We Are All Brothers and Sisters

I recently returned from Asia where I was training firefighters on the use of thermal imaging camera (TIC) technology. As I boarded the plane for my flight home, I realized how similar firefighters are from one continent to another. We are all brothers and sisters and face many of the same challenges when responding to fire calls. Many of the training tips that I’ve highlighted in this column I shared with these firefighters during my trip. As we welcome in a new year, I thought it would be helpful to recap some of the training tips and guidelines I’ve shared during the year that resonate with firefighters across all continents.

Nonfire Calls

The number of nonfire calls a department receives each month continues to outnumber the fire-related calls. This doesn’t mean that your TIC shouldn’t be with you on a nonfire call. Using a TIC for everyday nonfire emergency incidents is a smart use of this technology. Let’s look at a few tips for using a TIC on nonfire calls.
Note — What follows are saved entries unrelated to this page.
import Summits.AnomalousDissipation.AnomalousDissipation.Theorems.MirrorVarietyTaylorGreenLoudGalerkinStatesStubGaugeBackward
import Summits.AnomalousDissipation.AnomalousDissipation.Theorems.MirrorVarietyTaylorGreenLoudGalerkinStatesStubScaling
import Summits.AnomalousDissipation.AnomalousDissipation.Theorems.MirrorVarietyTaylorGreenLoudGalerkinStatesStubGaugeNorms
import Summits.AnomalousDissipation.AnomalousDissipation.Theorems.MirrorVarietyTaylorGreenLoudGalerkinStatesGauge

/-!
# Sub-goal `gaugeHeart_of_exactStates` of the line `stagnation-plug-froth` (skeleton v4, gauge reshape)
# (crux stmt-AnomalousDissipation-2987, `MirrorVariety.TaylorGreenLoudGalerkinStates`)

**The honesty direction of the amplitude gauge.**  Exact, `K`-nondegenerate, loud, bounded `K`-symmetric
steady Taylor–Green states along `ν_j → 0⁺` (energy `≤ E₁`, loudness `ε₁ ≤ ν_j‖∇U_j‖²`, `K`-tested steady
equations, `K`-inf-sup constants `M_j`) imply the registered heart `stub_gaugeHeart` of the v4 skeleton
(bounded, non-degenerate, `K`-nondegenerate frozen-cell solutions `2•f_TG + v_j`, `v_j ⊥ f_TG`, along gauge
viscosities tending to `0`).  Together with the landed glue `Gauge.stub_froth_of_gauge` (the opposite
direction) this certifies that the gauge reformulation of the line's heart is lossless.

The proof is bookkeeping over landed material.  With the injection `W_j := ∫⟪f_TG, U_j⟫`:
* `W_j = ν_j‖∇U_j‖² ≥ ε₁ > 0` (`GaugeBackward.energy_identity`) and `W_j ≤ ∫‖U_j‖ ≤ √(∫‖U_j‖²) ≤ √E₁`
  (`‖f_TG‖ ≤ 1` pointwise, `Negative.norm_tgForce_le`, and Jensen `Negative.integral_norm_le_sqrt`);
* the gauge field `v_j := (1/(2W_j))•U_j − 2•f_TG` is a `K`-field orthogonal to `f_TG` solving the
  frozen-cell equations at the gauge viscosity `μ_j := ν_j/(2W_j)` (`GaugeBackward.stub_gaugeBackward`,
  verbatim), and `0 < μ_j ≤ ν_j/(2ε₁) → 0`;
* `2•f_TG + v_j = (1/(2W_j))•U_j`, so by `GaugeNorms.stub_gaugeNorms` and the covariance
  `Scaling.integral_norm_sq_const_smul` / `Scaling.gradNormSq_const_smul`:
  `1 + ∫‖v_j‖² = ∫‖U_j‖²/(4W_j²) ≤ E₁/(4ε₁²)` and `12π² + ‖∇v_j‖² = ‖∇U_j‖²/(4W_j²)`, whence
  `μ_j‖∇v_j‖² = 1/(8W_j²) − 6π²ν_j/W_j ≥ 1/(8E₁) − 6π²ν_j/ε₁ ≥ 1/(16E₁)` as soon as
  `ν_j ≤ ε₁/(96π²E₁)`, i.e. for `j ≥ J₀` (`ν_j → 0`); the witnesses are REINDEXED by `J₀`;
* inf-sup: `linForm μ_j ((1/(2W_j))•U_j) w a = (1/(2W_j))·linForm ν_j U_j w a` (`Scaling.linForm_scaling`),
  so the constants `M_j·2W_j` work.

Constants: `C = E₁/(4ε₁²)`, `c = 1/(16E₁)`.  Sources: the landed stub files imported above and
`Theorems/TaylorGreenLoudGalerkinStates/Negative/{LoadBearing,Anatomy}.lean`; the mathematics is folklore
(Temam, *Navier–Stokes Equations* (1979), Ch. II §1: energy identity and scaling of steady states; idea
card `Cruxes/TaylorGreenLoudGalerkinStates/Ideas/frozen-cell-amplitude-gauge.md`).
-/

-- the mandated summit-side namespace duplicates the summit name (CONVENTIONS §2); deliberate
set_option linter.dupNamespace false
noncomputable section
open scoped BigOperators Topology InnerProductSpace
open Filter MeasureTheory
open Literature.Analysis.FunctionSpaces Literature.Analysis.FunctionSpaces.Torus
namespace Summit.AnomalousDissipation.AnomalousDissipation.Theorems.TaylorGreenLoudGalerkinStates.GaugeHonesty
open Summit.AnomalousDissipation.AnomalousDissipation.Theorems.TaylorGreenLoudGalerkinStates
open Summit.AnomalousDissipation.AnomalousDissipation.Theorems.TaylorGreenLoudGalerkinStates.Negative

/-! ## Per-state facts -/

/-- **Crude injection ceiling**: `∫⟪f_TG, U⟫ ≤ √(∫‖U‖²)` for smooth `U` (pointwise `‖f_TG‖ ≤ 1`, then
Jensen on the probability torus). [folklore] -/
theorem injection_le_sqrt_energy {U : UnitAddTorus (Fin 3) → EuclideanSpace ℝ (Fin 3)} (hs : IsSmooth U) :
    ∫ x, ⟪tgForce x, U x⟫_ℝ ≤ Real.sqrt (∫ x, ‖U x‖ ^ 2) := by
  -- adapted from `Negative.loudness_le_sqrt_energy` (Theorems/TaylorGreenLoudGalerkinStates/Negative/LoadBearing.lean)
  calc ∫ x, ⟪tgForce x, U x⟫_ℝ ≤ ∫ x, ‖U x‖ := by
        refine integral_mono (continuous_tgForce.inner hs.continuous).integrable_unitAddTorus
          hs.continuous.norm.integrable_unitAddTorus fun x => ?_
        calc ⟪tgForce x, U x⟫_ℝ ≤ ‖tgForce x‖ * ‖U x‖ := real_inner_le_norm _ _
          _ ≤ 1 * ‖U x‖ := mul_le_mul_of_nonneg_right (norm_tgForce_le x) (norm_nonneg _)
          _ = ‖U x‖ := one_mul _
    _ ≤ Real.sqrt (∫ x, ‖U x‖ ^ 2) := integral_norm_le_sqrt hs.continuous

/-- **Energy and enstrophy of the gauge field.**  For a `K`-tested steady state `U` of NS(`ν`, `f_TG`),
`ν > 0`, with injection `W := ∫⟪f_TG, U⟫` and gauge field `v := (1/(2W))•U − 2•f_TG`:
`1 + ∫‖v‖² = (1/(2W))²∫‖U‖²` and `12π² + ‖∇v‖² = (1/(2W))²‖∇U‖²` — because `2•f_TG + v = (1/(2W))•U`
(`GaugeBackward.two_smul_tgForce_add_gauge`), `v` is a `K`-field orthogonal to `f_TG`
(`GaugeBackward.stub_gaugeBackward`), `GaugeNorms.stub_gaugeNorms`, and the covariance of energy and
enstrophy under `U ↦ c•U` (`Scaling`). [folklore] -/
theorem gauge_norms {ν : ℝ} {U : UnitAddTorus (Fin 3) → EuclideanSpace ℝ (Fin 3)} (hν : 0 < ν)
    (hU : IsKField U) (htest : ∀ a, IsKField a → testedForm ν tgForce U a = 0) :
    1 + ∫ x, ‖((1 / (2 * ∫ x, ⟪tgForce x, U x⟫_ℝ)) • U - (2 : ℝ) • tgForce) x‖ ^ 2 =
        (1 / (2 * ∫ x, ⟪tgForce x, U x⟫_ℝ)) ^ 2 * ∫ x, ‖U x‖ ^ 2 ∧
      12 * Real.pi ^ 2 + gradNormSq ((1 / (2 * ∫ x, ⟪tgForce x, U x⟫_ℝ)) • U - (2 : ℝ) • tgForce) =
        (1 / (2 * ∫ x, ⟪tgForce x, U x⟫_ℝ)) ^ 2 * gradNormSq U := by
  obtain ⟨-, hvK, hvperp, -⟩ := GaugeBackward.stub_gaugeBackward ν U hν hU htest
  obtain ⟨-, hE, hG⟩ := GaugeNorms.stub_gaugeNorms _ hvK hvperp
  rw [GaugeBackward.two_smul_tgForce_add_gauge] at hE hG
  exact ⟨hE.symm.trans (Scaling.integral_norm_sq_const_smul _ _),
    hG.symm.trans (Scaling.gradNormSq_const_smul _ hU.1)⟩

/-! ## Real arithmetic -/

/-- **Energy bookkeeping.**  `1 + I_v = I/(4W²)`, `0 ≤ I_v`, `I ≤ E₁` and `0 < ε₁ ≤ W` give
`I_v ≤ E₁/(4ε₁²)`. [folklore] -/
theorem energy_arith {W I Iv E₁ ε₁ : ℝ} (hε : 0 < ε₁) (hεW : ε₁ ≤ W) (hI : I ≤ E₁) (hIv : 0 ≤ Iv)
    (h : 1 + Iv = (1 / (2 * W)) ^ 2 * I) : Iv ≤ E₁ / (4 * ε₁ ^ 2) := by
  have hW : 0 < W := lt_of_lt_of_le hε hεW
  have hW0 : W ≠ 0 := hW.ne'
  have h' : I = (1 + Iv) * (4 * W ^ 2) := by
    rw [h]
    field_simp
    ring
  have hε2 : ε₁ ^ 2 ≤ W ^ 2 := pow_le_pow_left₀ hε.le hεW 2
  rw [le_div_iff₀ (by positivity)]
  nlinarith [mul_le_mul_of_nonneg_left hε2 hIv, sq_nonneg W]

/-- **Loudness bookkeeping.**  With `νg = W`, `12π² + g_v = g/(4W²)`, `0 < ε₁ ≤ W`, `W² ≤ E₁` and
`ν ≤ ε₁/(96π²E₁)`: `(ν/(2W))·g_v = 1/(8W²) − 6π²ν/W ≥ 1/(8E₁) − 1/(16E₁) = 1/(16E₁)`. [folklore] -/
theorem loud_arith {ν W g gv E₁ ε₁ : ℝ} (hν : 0 < ν) (hε : 0 < ε₁) (hεW : ε₁ ≤ W) (hWE : W ^ 2 ≤ E₁)
    (hng : ν * g = W) (hgv : 12 * Real.pi ^ 2 + gv = (1 / (2 * W)) ^ 2 * g)
    (hsmall : ν ≤ ε₁ / (96 * Real.pi ^ 2 * E₁)) :
    1 / (16 * E₁) ≤ ν / (2 * W) * gv := by
  have hW : 0 < W := lt_of_lt_of_le hε hεW
  have hE : 0 < E₁ := lt_of_lt_of_le (by positivity) hWE
  have hW0 : W ≠ 0 := hW.ne'
  have hν0 : ν ≠ 0 := hν.ne'
  have hE0 : E₁ ≠ 0 := hE.ne'
  have hε0 : ε₁ ≠ 0 := hε.ne'
  have hπ0 : Real.pi ≠ 0 := Real.pi_pos.ne'
  have hg : g = W / ν := by
    rw [eq_div_iff hν0, mul_comm]
    exact hng
  have hgv' : gv = (1 / (2 * W)) ^ 2 * g - 12 * Real.pi ^ 2 := by linarith
  have hclosed : ν / (2 * W) * gv = 1 / (8 * W ^ 2) - 6 * Real.pi ^ 2 * ν / W := by
    rw [hgv', hg]
    field_simp
    ring
  rw [hclosed]
  have hA : 6 * Real.pi ^ 2 * ν / W ≤ 1 / (16 * E₁) := by
    calc 6 * Real.pi ^ 2 * ν / W ≤ 6 * Real.pi ^ 2 * ν / ε₁ :=
          div_le_div_of_nonneg_left (by positivity) hε hεW
      _ ≤ 6 * Real.pi ^ 2 * (ε₁ / (96 * Real.pi ^ 2 * E₁)) / ε₁ :=
          div_le_div_of_nonneg_right (mul_le_mul_of_nonneg_left hsmall (by positivity)) hε.le
      _ = 1 / (16 * E₁) := by
          field_simp
          ring
  have hB : 2 * (1 / (16 * E₁)) ≤ 1 / (8 * W ^ 2) := by
    rw [show 2 * (1 / (16 * E₁)) = 1 / (8 * E₁) by field_simp; ring]
    exact div_le_div_of_nonneg_left zero_le_one (by positivity) (by linarith)
  linarith

/-- **The gauge viscosities tend to zero**: `ν_j/(2W_j) → 0` if `ν_j → 0⁺` and `W_j ≥ ε₁ > 0`
(squeeze between `0` and `ν_j/(2ε₁)`). [folklore] -/
theorem tendsto_gauge_viscosity {ν W : ℕ → ℝ} {ε₁ : ℝ} (hν : ∀ j, 0 < ν j)
    (hlim : Filter.Tendsto ν Filter.atTop (nhds 0)) (hε : 0 < ε₁) (hεW : ∀ j, ε₁ ≤ W j) :
    Filter.Tendsto (fun j => ν j / (2 * W j)) Filter.atTop (nhds 0) := by
  -- adapted from `Gauge.stub_froth_of_gauge` (Theorems/MirrorVarietyTaylorGreenLoudGalerkinStatesGauge.lean)
  have hup : Filter.Tendsto (fun j => ν j / (2 * ε₁)) Filter.atTop (nhds 0) := by
    simpa using hlim.div_const (2 * ε₁)
  refine tendsto_of_tendsto_of_tendsto_of_le_of_le tendsto_const_nhds hup (fun j => ?_) (fun j => ?_)
  · exact (div_pos (hν j) (by linarith [hεW j])).le
  · exact div_le_div_of_nonneg_left (hν j).le (by positivity) (by linarith [hεW j])

/-! ## The registered sub-goal -/

/-- **Sub-goal `gaugeHeart_of_exactStates`** (honesty direction of the gauge reshape of the line
`stagnation-plug-froth`).  Exact `K`-nondegenerate loud bounded `K`-symmetric steady Taylor–Green states
along `ν_j → 0⁺` imply the heart `stub_gaugeHeart`: with `W_j := ∫⟪f_TG, U_j⟫ ∈ [ε₁, √E₁]` the gauge fields
`v_j := (1/(2W_j))•U_j − 2•f_TG` (`GaugeBackward.stub_gaugeBackward`) at gauge viscosities `ν_j/(2W_j) → 0`,
reindexed past the rank `J₀` from which `ν_j ≤ ε₁/(96π²E₁)`, are witnesses with `C = E₁/(4ε₁²)`,
`c = 1/(16E₁)` and inf-sup constants `M_j·2W_j`. [folklore] -/
theorem gaugeHeart_of_exactStates : (∃ (ν : ℕ → ℝ) (U : ℕ → UnitAddTorus (Fin 3) → EuclideanSpace ℝ (Fin 3)) (E₁ ε₁ : ℝ) (M : ℕ → ℝ), (∀ j, 0 < ν j) ∧ Filter.Tendsto ν Filter.atTop (nhds 0) ∧ 0 < ε₁ ∧ ∀ j, IsKField (U j) ∧ ∫ x, ‖U j x‖ ^ 2 ≤ E₁ ∧ ε₁ ≤ ν j * gradNormSq (U j) ∧ (∀ a, IsKField a → testedForm (ν j) tgForce (U j) a = 0) ∧ (∀ w, IsKField w → ∃ a, IsKField a ∧ Real.sqrt (gradNormSq w) * Real.sqrt (gradNormSq a) ≤ M j * linForm (ν j) (U j) w a ∧ (0 < gradNormSq w → 0 < gradNormSq a))) → ∃ (ν : ℕ → ℝ) (v : ℕ → UnitAddTorus (Fin 3) → EuclideanSpace ℝ (Fin 3)) (C c : ℝ) (M : ℕ → ℝ), (∀ j, 0 < ν j) ∧ Filter.Tendsto ν Filter.atTop (nhds 0) ∧ 0 < c ∧ ∀ j, IsKField (v j) ∧ (∫ x, inner ℝ (tgForce x) (v j x)) = 0 ∧ (∀ b, IsKField b → (∫ x, inner ℝ (tgForce x) (b x)) = 0 → testedForm (ν j) tgForce ((2 : ℝ) • tgForce + v j) b = 0) ∧ ∫ x, ‖v j x‖ ^ 2 ≤ C ∧ c ≤ ν j * gradNormSq (v j) ∧ (∀ w, IsKField w → ∃ a, IsKField a ∧ Real.sqrt (gradNormSq w) * Real.sqrt (gradNormSq a) ≤ M j * linForm (ν j) ((2 : ℝ) • tgForce + v j) w a ∧ (0 < gradNormSq w → 0 < gradNormSq a)) := by
  rintro ⟨ν, U, E₁, ε₁, M, hνpos, hνlim, hε, hj⟩
  -- ### the per-`j` data
  have hUK : ∀ j, IsKField (U j) := fun j => (hj j).1
  have hUE : ∀ j, ∫ x, ‖U j x‖ ^ 2 ≤ E₁ := fun j => (hj j).2.1
  have hloud : ∀ j, ε₁ ≤ ν j * gradNormSq (U j) := fun j => (hj j).2.2.1
  have htest : ∀ j, ∀ a, IsKField a → testedForm (ν j) tgForce (U j) a = 0 := fun j => (hj j).2.2.2.1
  have hinf : ∀ j, ∀ w, IsKField w → ∃ a, IsKField a ∧
      Real.sqrt (gradNormSq w) * Real.sqrt (gradNormSq a) ≤ M j * linForm (ν j) (U j) w a ∧
      (0 < gradNormSq w → 0 < gradNormSq a) := fun j => (hj j).2.2.2.2
  -- ### the injection `W_j = ∫⟪f_TG, U_j⟫ = ν_j‖∇U_j‖² ∈ [ε₁, √E₁]`
  set W : ℕ → ℝ := fun j => ∫ x, ⟪tgForce x, U j x⟫_ℝ with hW_def
  have hWeq : ∀ j, ν j * gradNormSq (U j) = W j := fun j =>
    GaugeBackward.energy_identity (hUK j) (htest j)
  have hεW : ∀ j, ε₁ ≤ W j := fun j => (hloud j).trans_eq (hWeq j)
  have hWpos : ∀ j, 0 < W j := fun j => lt_of_lt_of_le hε (hεW j)
  have hWsqrt : ∀ j, W j ≤ Real.sqrt E₁ := fun j =>
    (injection_le_sqrt_energy (hUK j).1).trans (Real.sqrt_le_sqrt (hUE j))
  have hE₁ : 0 < E₁ := Real.sqrt_pos.1 (lt_of_lt_of_le (hWpos 0) (hWsqrt 0))
  have hWE : ∀ j, W j ^ 2 ≤ E₁ := fun j => (Real.le_sqrt (hWpos j).le hE₁.le).1 (hWsqrt j)
  -- ### the rank `J₀` past which `ν_j ≤ ε₁/(96π²E₁)`, and the gauge viscosities `ν_j/(2W_j) → 0`
  have hδ : 0 < ε₁ / (96 * Real.pi ^ 2 * E₁) := by positivity
  obtain ⟨J₀, hJ₀⟩ := Filter.eventually_atTop.1 (hνlim.eventually_le_const hδ)
  have hμlim : Filter.Tendsto (fun j => ν (j + J₀) / (2 * W (j + J₀))) Filter.atTop (nhds 0) :=
    (tendsto_add_atTop_iff_nat (f := fun j => ν j / (2 * W j)) J₀).2
      (tendsto_gauge_viscosity hνpos hνlim hε hεW)
  -- ### the witnesses (reindexed by `J₀`)
  refine ⟨fun j => ν (j + J₀) / (2 * W (j + J₀)),
    fun j => (1 / (2 * W (j + J₀))) • U (j + J₀) - (2 : ℝ) • tgForce,
    E₁ / (4 * ε₁ ^ 2), 1 / (16 * E₁), fun j => M (j + J₀) * (2 * W (j + J₀)),
    fun j => div_pos (hνpos _) (by have := hWpos (j + J₀); positivity), hμlim, by positivity,
    fun j => ?_⟩
  obtain ⟨-, hvK, hvperp, hcell⟩ :=
    GaugeBackward.stub_gaugeBackward (ν (j + J₀)) (U (j + J₀)) (hνpos _) (hUK _) (htest _)
  obtain ⟨hEn, hGr⟩ := gauge_norms (hνpos (j + J₀)) (hUK (j + J₀)) (htest (j + J₀))
  refine ⟨hvK, hvperp, hcell, ?_, ?_, ?_⟩
  · -- energy: `∫‖v‖² ≤ E₁/(4ε₁²)`
    exact energy_arith hε (hεW (j + J₀)) (hUE (j + J₀)) (integral_nonneg fun x => by positivity) hEn
  · -- non-degeneration: `1/(16E₁) ≤ (ν/(2W))‖∇v‖²` for `j + J₀ ≥ J₀`
    exact loud_arith (hνpos (j + J₀)) hε (hεW (j + J₀)) (hWE (j + J₀)) (hWeq (j + J₀)) hGr
      (hJ₀ _ (Nat.le_add_left J₀ j))
  · -- `K`-inf-sup with constant `M·2W` (covariance of `linForm`)
    intro w hw
    obtain ⟨a, ha, hle, hnd⟩ := hinf (j + J₀) w hw
    refine ⟨a, ha, ?_, hnd⟩
    have hW0 : W (j + J₀) ≠ 0 := (hWpos (j + J₀)).ne'
    have key : linForm (ν (j + J₀) / (2 * W (j + J₀)))
        ((2 : ℝ) • tgForce + ((1 / (2 * W (j + J₀))) • U (j + J₀) - (2 : ℝ) • tgForce)) w a =
        1 / (2 * W (j + J₀)) * linForm (ν (j + J₀)) (U (j + J₀)) w a := by
      rw [GaugeBackward.two_smul_tgForce_add_gauge, Scaling.linForm_scaling]
    have hcancel : M (j + J₀) * (2 * W (j + J₀)) * (1 / (2 * W (j + J₀)) * linForm (ν (j + J₀)) (U (j + J₀)) w a) =
        M (j + J₀) * linForm (ν (j + J₀)) (U (j + J₀)) w a := by
      field_simp
    have hfin : Real.sqrt (gradNormSq w) * Real.sqrt (gradNormSq a) ≤
        M (j + J₀) * (2 * W (j + J₀)) * linForm (ν (j + J₀) / (2 * W (j + J₀)))
          ((2 : ℝ) • tgForce + ((1 / (2 * W (j + J₀))) • U (j + J₀) - (2 : ℝ) • tgForce)) w a := by
      rw [key, hcancel]
      exact hle
    exact hfin

end Summit.AnomalousDissipation.AnomalousDissipation.Theorems.TaylorGreenLoudGalerkinStates.GaugeHonesty

end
Motor vehicle accidents. When arriving on the scene, it’s critical to determine how many people were in the vehicle prior to the accident to account for all parties. Use your TIC to check the automobile seats for hot spots to determine how many people were in the car. A TIC cannot see through glass, so be sure to open or remove the door or window of the vehicle before you scan. Don’t scan just one seat but multiple seats at the same time for comparative purposes, since your TIC will show residual heat. What you’re looking for is contrasting heat signatures.

Search and rescue. How many times has your local police department called you for help with locating a missing person? Maybe it’s an elderly woman who has wandered away from her home or a child who has gotten lost in the woods. Use the TIC to pick up heat spots that can help guide you to a missing person. It often cuts minutes off a search that can mean the difference between life and death.

Hazmat. Even if you don’t have a trained hazmat team, you surely have responded to hazmat calls such as an overturned vehicle or tanker truck, a chemical emergency, or a meth lab fire. Using a TIC helps you see what the naked eye cannot see: tracing a spill on the roadway in a rain storm, seeing the gases of a container at a safe distance, or seeing the content level of an enclosed container at a safe distance.

Fire Calls

Your number of fire calls may be down, but you need to be ready with the proper training, knowledge, and tools. Here are a few TIC guidelines when responding to a structural fire.

Three-pass scan. Scan a room with your TIC in a smoke-filled structure using a three-pass technique. The first pass is across the ceiling, looking for heat accumulation, potential vent points, and structural integrity. The second pass is across the middle of the room, looking at the physical layout and its contents as well as the location of any secondary egress points. The third pass is across the floor looking for collapsed victims and any special hazards. All three scans take less than 10 seconds but are important to maintaining proper orientation with your TIC.

Overhaul. Use a TIC during overhaul to help determine how far a fire has traveled and to find hot spots. The TIC can detect the smallest temperature differences that can indicate a smoldering fire. Identifying possible rekindles can help lessen property loss and time at the scene. Using a TIC to properly overhaul ensures that the fire is completely out and there is no threat of reignition.

Flashover. Using a TIC during preflashover situations can help you determine warning signs that you would not otherwise see. A TIC will never help you if you are caught in a flashover. You don’t have enough time to look at your TIC, process what’s on the screen, and try to escape a flashover. It is estimated that you have maybe two or three seconds max to get out of a flashover situation; even if you had a few more seconds, looking at your TIC will only show you what you already know is happening.

Fire attack. The TIC can show thermal layers, a safe path for advancement, alternative exits, and the location of the heaviest fire. Using a TIC can help you suppress a fire quickly, efficiently, and safely. A TIC should arrive with the first unit on the scene; if it is on the third or fourth unit, it may be too late for the TIC to help in the fire attack. It’s also critical that the TIC be assigned to a firefighter to ensure it comes off the apparatus.

Wishing you a joyous holiday and a safe new year!

Carl Nix is a 32-year veteran of the fire service and a retired battalion chief of the Grapevine (TX) Fire Department. He serves as an adjunct instructor for North Central Texas College and a thermal imaging instructor for Bullard. Nix has a bachelor of science degree in fire administration and is a guest instructor for Texas A&M Engineering Extension Service’s (TEEX) annual fire training in Texas.